> [PROBLEM DESCRIPTION]: Only the lines from the one containing "avgFamily av D.U0AL i" to the end of the records belong in the output; print them exactly.

(Collected data entries)
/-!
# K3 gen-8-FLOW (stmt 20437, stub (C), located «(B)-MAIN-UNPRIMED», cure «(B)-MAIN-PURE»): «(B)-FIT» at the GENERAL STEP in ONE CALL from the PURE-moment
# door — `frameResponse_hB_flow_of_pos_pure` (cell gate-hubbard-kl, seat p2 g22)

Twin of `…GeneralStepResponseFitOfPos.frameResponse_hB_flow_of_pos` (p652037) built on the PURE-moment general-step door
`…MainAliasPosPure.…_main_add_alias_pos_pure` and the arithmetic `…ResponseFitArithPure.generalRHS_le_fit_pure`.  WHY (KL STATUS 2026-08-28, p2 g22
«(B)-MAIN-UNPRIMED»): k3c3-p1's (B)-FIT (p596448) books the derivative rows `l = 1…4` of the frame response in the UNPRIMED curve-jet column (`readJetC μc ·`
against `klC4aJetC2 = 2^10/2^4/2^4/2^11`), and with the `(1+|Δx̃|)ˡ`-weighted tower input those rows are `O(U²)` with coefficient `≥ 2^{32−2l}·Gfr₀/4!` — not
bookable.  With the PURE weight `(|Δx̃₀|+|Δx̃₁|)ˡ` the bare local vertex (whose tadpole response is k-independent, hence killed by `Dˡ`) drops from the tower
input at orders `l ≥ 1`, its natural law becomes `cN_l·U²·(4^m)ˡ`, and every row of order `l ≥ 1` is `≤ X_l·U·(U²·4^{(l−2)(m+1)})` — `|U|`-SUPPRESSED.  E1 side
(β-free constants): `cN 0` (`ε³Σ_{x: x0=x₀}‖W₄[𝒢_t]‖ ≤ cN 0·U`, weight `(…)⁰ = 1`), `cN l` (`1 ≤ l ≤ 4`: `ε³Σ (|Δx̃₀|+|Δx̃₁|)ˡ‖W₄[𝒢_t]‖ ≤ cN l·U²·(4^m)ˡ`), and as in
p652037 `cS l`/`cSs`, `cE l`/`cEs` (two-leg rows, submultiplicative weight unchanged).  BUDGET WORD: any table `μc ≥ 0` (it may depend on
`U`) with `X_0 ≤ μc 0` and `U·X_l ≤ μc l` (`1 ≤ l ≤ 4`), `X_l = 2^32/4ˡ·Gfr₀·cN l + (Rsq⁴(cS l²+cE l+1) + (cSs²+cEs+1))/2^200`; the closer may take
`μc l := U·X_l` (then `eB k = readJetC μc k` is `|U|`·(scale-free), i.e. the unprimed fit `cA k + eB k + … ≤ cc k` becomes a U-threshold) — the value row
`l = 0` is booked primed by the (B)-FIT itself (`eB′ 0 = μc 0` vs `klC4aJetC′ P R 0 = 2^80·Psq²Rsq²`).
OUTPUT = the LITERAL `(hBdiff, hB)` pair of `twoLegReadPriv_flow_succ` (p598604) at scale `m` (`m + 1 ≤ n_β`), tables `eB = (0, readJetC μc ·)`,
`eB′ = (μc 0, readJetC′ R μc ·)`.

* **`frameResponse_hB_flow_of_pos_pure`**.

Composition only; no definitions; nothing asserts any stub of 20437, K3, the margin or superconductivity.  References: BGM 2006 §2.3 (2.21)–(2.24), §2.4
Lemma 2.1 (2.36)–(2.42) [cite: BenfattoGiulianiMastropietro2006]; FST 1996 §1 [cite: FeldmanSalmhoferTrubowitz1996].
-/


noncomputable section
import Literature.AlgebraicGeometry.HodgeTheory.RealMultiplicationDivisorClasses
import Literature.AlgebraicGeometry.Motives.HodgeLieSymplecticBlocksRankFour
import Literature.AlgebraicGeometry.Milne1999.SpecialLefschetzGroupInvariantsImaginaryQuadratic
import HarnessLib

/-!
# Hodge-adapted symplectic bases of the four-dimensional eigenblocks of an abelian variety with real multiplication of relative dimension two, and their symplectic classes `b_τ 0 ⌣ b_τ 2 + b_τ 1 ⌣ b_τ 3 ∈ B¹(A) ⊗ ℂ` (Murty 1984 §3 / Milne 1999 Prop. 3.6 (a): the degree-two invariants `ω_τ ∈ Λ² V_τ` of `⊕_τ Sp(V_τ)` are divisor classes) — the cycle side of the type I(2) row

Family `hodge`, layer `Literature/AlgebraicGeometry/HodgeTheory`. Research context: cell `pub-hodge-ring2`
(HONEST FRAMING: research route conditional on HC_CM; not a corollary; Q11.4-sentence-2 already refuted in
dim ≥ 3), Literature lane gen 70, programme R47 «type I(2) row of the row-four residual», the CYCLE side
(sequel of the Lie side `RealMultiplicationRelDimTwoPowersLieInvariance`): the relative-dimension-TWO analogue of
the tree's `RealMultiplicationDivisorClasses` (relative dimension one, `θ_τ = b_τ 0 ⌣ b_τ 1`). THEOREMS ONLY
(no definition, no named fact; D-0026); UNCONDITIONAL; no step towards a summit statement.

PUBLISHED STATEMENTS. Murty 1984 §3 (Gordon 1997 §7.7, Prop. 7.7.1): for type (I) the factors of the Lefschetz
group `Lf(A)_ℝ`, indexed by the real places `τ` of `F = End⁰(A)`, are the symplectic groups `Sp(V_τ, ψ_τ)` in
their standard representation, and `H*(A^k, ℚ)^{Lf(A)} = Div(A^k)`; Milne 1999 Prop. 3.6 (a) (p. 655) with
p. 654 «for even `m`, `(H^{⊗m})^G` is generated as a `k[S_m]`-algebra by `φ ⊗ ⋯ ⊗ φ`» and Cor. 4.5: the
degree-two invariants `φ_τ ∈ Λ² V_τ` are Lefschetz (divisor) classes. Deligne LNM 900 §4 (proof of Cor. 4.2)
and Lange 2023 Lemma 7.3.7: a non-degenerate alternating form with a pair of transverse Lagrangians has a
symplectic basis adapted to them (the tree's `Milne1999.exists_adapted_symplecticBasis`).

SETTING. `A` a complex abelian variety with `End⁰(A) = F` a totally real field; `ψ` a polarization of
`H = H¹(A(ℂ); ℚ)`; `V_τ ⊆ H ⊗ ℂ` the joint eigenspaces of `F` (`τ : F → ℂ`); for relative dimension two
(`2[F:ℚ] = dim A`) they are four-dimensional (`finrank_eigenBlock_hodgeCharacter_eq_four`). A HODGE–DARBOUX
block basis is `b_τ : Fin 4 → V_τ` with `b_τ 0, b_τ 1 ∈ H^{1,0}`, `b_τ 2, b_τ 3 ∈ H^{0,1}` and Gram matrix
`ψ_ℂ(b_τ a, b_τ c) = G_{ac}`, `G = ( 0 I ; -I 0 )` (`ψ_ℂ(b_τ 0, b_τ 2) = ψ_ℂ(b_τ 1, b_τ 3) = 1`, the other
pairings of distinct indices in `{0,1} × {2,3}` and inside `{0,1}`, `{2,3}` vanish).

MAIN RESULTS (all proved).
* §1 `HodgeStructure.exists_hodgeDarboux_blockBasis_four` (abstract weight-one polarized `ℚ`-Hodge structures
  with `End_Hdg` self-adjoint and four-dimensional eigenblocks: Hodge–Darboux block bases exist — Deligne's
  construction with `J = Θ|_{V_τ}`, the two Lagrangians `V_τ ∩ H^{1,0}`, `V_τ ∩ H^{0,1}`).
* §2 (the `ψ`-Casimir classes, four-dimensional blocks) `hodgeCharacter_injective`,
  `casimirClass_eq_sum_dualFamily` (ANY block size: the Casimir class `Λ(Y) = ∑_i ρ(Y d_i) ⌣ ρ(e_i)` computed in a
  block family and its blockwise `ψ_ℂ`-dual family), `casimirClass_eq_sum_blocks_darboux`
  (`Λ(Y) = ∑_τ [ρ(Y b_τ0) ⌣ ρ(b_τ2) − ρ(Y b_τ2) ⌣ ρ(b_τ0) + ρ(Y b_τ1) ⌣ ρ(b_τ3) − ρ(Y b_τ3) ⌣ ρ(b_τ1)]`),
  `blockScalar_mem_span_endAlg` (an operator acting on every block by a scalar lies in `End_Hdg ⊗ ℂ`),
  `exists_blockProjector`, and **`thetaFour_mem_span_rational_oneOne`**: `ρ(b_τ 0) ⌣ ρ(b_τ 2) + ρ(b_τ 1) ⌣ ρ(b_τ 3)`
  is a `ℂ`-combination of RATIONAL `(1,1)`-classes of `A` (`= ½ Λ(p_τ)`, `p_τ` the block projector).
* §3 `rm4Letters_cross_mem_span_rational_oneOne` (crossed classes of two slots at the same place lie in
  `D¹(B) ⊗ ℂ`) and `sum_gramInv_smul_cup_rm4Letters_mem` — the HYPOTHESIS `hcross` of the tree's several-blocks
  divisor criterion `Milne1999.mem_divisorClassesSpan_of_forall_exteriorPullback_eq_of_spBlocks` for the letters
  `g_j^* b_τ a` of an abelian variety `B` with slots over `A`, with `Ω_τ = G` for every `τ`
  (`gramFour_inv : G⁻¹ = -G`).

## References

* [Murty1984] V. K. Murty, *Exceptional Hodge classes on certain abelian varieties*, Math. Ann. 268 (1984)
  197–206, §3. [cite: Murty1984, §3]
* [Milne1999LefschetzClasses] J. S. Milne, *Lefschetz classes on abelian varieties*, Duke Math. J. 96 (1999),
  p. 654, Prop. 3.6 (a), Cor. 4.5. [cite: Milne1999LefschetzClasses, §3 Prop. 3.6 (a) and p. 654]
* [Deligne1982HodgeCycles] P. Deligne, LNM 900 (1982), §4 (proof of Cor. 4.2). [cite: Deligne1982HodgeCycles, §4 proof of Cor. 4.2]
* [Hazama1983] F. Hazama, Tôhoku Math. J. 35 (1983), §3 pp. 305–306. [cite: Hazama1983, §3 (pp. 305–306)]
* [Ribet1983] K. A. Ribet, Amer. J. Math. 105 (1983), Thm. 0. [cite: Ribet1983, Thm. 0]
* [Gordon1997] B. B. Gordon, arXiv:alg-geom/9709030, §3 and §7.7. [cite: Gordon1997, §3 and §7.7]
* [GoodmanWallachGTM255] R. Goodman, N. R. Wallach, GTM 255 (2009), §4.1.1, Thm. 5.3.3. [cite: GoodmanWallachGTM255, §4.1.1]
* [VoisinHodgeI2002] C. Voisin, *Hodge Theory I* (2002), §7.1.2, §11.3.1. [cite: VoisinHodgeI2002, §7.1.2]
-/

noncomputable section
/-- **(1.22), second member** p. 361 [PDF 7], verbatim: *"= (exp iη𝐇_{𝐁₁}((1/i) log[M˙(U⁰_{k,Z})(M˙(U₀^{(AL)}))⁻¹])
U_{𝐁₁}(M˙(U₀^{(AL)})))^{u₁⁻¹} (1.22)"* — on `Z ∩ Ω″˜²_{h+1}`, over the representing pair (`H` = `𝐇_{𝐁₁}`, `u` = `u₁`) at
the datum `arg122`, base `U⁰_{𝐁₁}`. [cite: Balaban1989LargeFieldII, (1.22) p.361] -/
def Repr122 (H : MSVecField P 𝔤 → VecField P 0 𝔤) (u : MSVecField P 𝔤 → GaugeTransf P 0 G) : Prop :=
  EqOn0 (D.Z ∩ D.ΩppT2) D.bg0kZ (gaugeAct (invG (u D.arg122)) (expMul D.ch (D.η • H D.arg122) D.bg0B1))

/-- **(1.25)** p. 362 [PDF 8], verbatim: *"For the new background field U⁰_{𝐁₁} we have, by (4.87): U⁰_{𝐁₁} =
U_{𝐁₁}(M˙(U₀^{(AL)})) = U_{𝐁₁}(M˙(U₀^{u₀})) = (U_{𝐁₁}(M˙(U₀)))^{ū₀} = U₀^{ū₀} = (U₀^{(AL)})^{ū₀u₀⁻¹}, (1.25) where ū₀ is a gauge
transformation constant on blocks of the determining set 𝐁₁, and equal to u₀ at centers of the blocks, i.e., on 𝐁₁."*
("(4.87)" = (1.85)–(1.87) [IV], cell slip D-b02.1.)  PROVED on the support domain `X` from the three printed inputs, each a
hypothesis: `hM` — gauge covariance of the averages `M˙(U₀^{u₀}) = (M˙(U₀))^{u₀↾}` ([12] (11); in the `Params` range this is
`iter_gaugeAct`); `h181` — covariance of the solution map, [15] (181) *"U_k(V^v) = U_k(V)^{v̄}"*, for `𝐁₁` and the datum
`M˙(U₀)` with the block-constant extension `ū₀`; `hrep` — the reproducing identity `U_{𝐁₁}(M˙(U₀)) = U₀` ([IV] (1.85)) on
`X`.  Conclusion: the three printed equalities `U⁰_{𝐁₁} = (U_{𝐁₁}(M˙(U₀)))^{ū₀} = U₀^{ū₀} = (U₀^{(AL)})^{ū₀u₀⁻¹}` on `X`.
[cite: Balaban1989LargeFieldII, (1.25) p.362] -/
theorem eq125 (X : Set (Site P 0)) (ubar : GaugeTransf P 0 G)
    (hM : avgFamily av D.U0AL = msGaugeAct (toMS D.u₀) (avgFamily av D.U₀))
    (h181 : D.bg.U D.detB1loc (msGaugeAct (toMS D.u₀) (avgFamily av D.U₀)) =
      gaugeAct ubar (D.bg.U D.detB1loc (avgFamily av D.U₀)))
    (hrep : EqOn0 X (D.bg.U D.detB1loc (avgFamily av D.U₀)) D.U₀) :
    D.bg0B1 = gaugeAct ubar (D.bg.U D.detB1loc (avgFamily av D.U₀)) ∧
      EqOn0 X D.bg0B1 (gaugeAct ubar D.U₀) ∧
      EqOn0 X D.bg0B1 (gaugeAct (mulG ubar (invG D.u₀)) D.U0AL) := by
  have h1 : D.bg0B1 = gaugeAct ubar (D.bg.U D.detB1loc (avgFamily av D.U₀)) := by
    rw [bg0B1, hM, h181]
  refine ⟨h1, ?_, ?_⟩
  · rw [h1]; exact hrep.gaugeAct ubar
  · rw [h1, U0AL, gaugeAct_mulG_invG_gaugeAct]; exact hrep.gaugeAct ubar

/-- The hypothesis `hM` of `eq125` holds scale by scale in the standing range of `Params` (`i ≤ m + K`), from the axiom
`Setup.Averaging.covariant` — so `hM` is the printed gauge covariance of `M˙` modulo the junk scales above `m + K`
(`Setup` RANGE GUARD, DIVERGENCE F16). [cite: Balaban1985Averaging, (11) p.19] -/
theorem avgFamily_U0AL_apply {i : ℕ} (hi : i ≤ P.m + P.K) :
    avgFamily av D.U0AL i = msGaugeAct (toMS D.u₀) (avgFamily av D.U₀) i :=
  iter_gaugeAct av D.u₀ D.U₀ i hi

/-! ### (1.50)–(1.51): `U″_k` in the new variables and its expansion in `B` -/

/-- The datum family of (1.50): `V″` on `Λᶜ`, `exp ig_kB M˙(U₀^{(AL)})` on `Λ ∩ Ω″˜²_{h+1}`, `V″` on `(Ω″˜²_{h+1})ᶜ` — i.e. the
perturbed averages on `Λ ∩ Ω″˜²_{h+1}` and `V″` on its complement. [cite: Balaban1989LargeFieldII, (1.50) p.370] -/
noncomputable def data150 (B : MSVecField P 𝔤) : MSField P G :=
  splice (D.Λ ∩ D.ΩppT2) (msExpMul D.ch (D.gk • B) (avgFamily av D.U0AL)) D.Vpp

> [SOLUTION]:
    avgFamily av D.U0AL i = msGaugeAct (toMS D.u₀) (avgFamily av D.U₀) i :=
  iter_gaugeAct av D.u₀ D.U₀ i hi

/-! ### (1.50)–(1.51): `U″_k` in the new variables and its expansion in `B` -/

/-- The datum family of (1.50): `V″` on `Λᶜ`, `exp ig_kB M˙(U₀^{(AL)})` on `Λ ∩ Ω″˜²_{h+1}`, `V″` on `(Ω″˜²_{h+1})ᶜ` — i.e. the
perturbed averages on `Λ ∩ Ω″˜²_{h+1}` and `V″` on its complement. [cite: Balaban1989LargeFieldII, (1.50) p.370] -/
noncomputable def data150 (B : MSVecField P 𝔤) : MSField P G :=
  splice (D.Λ ∩ D.ΩppT2) (msExpMul D.ch (D.gk • B) (avgFamily av D.U0AL)) D.Vpp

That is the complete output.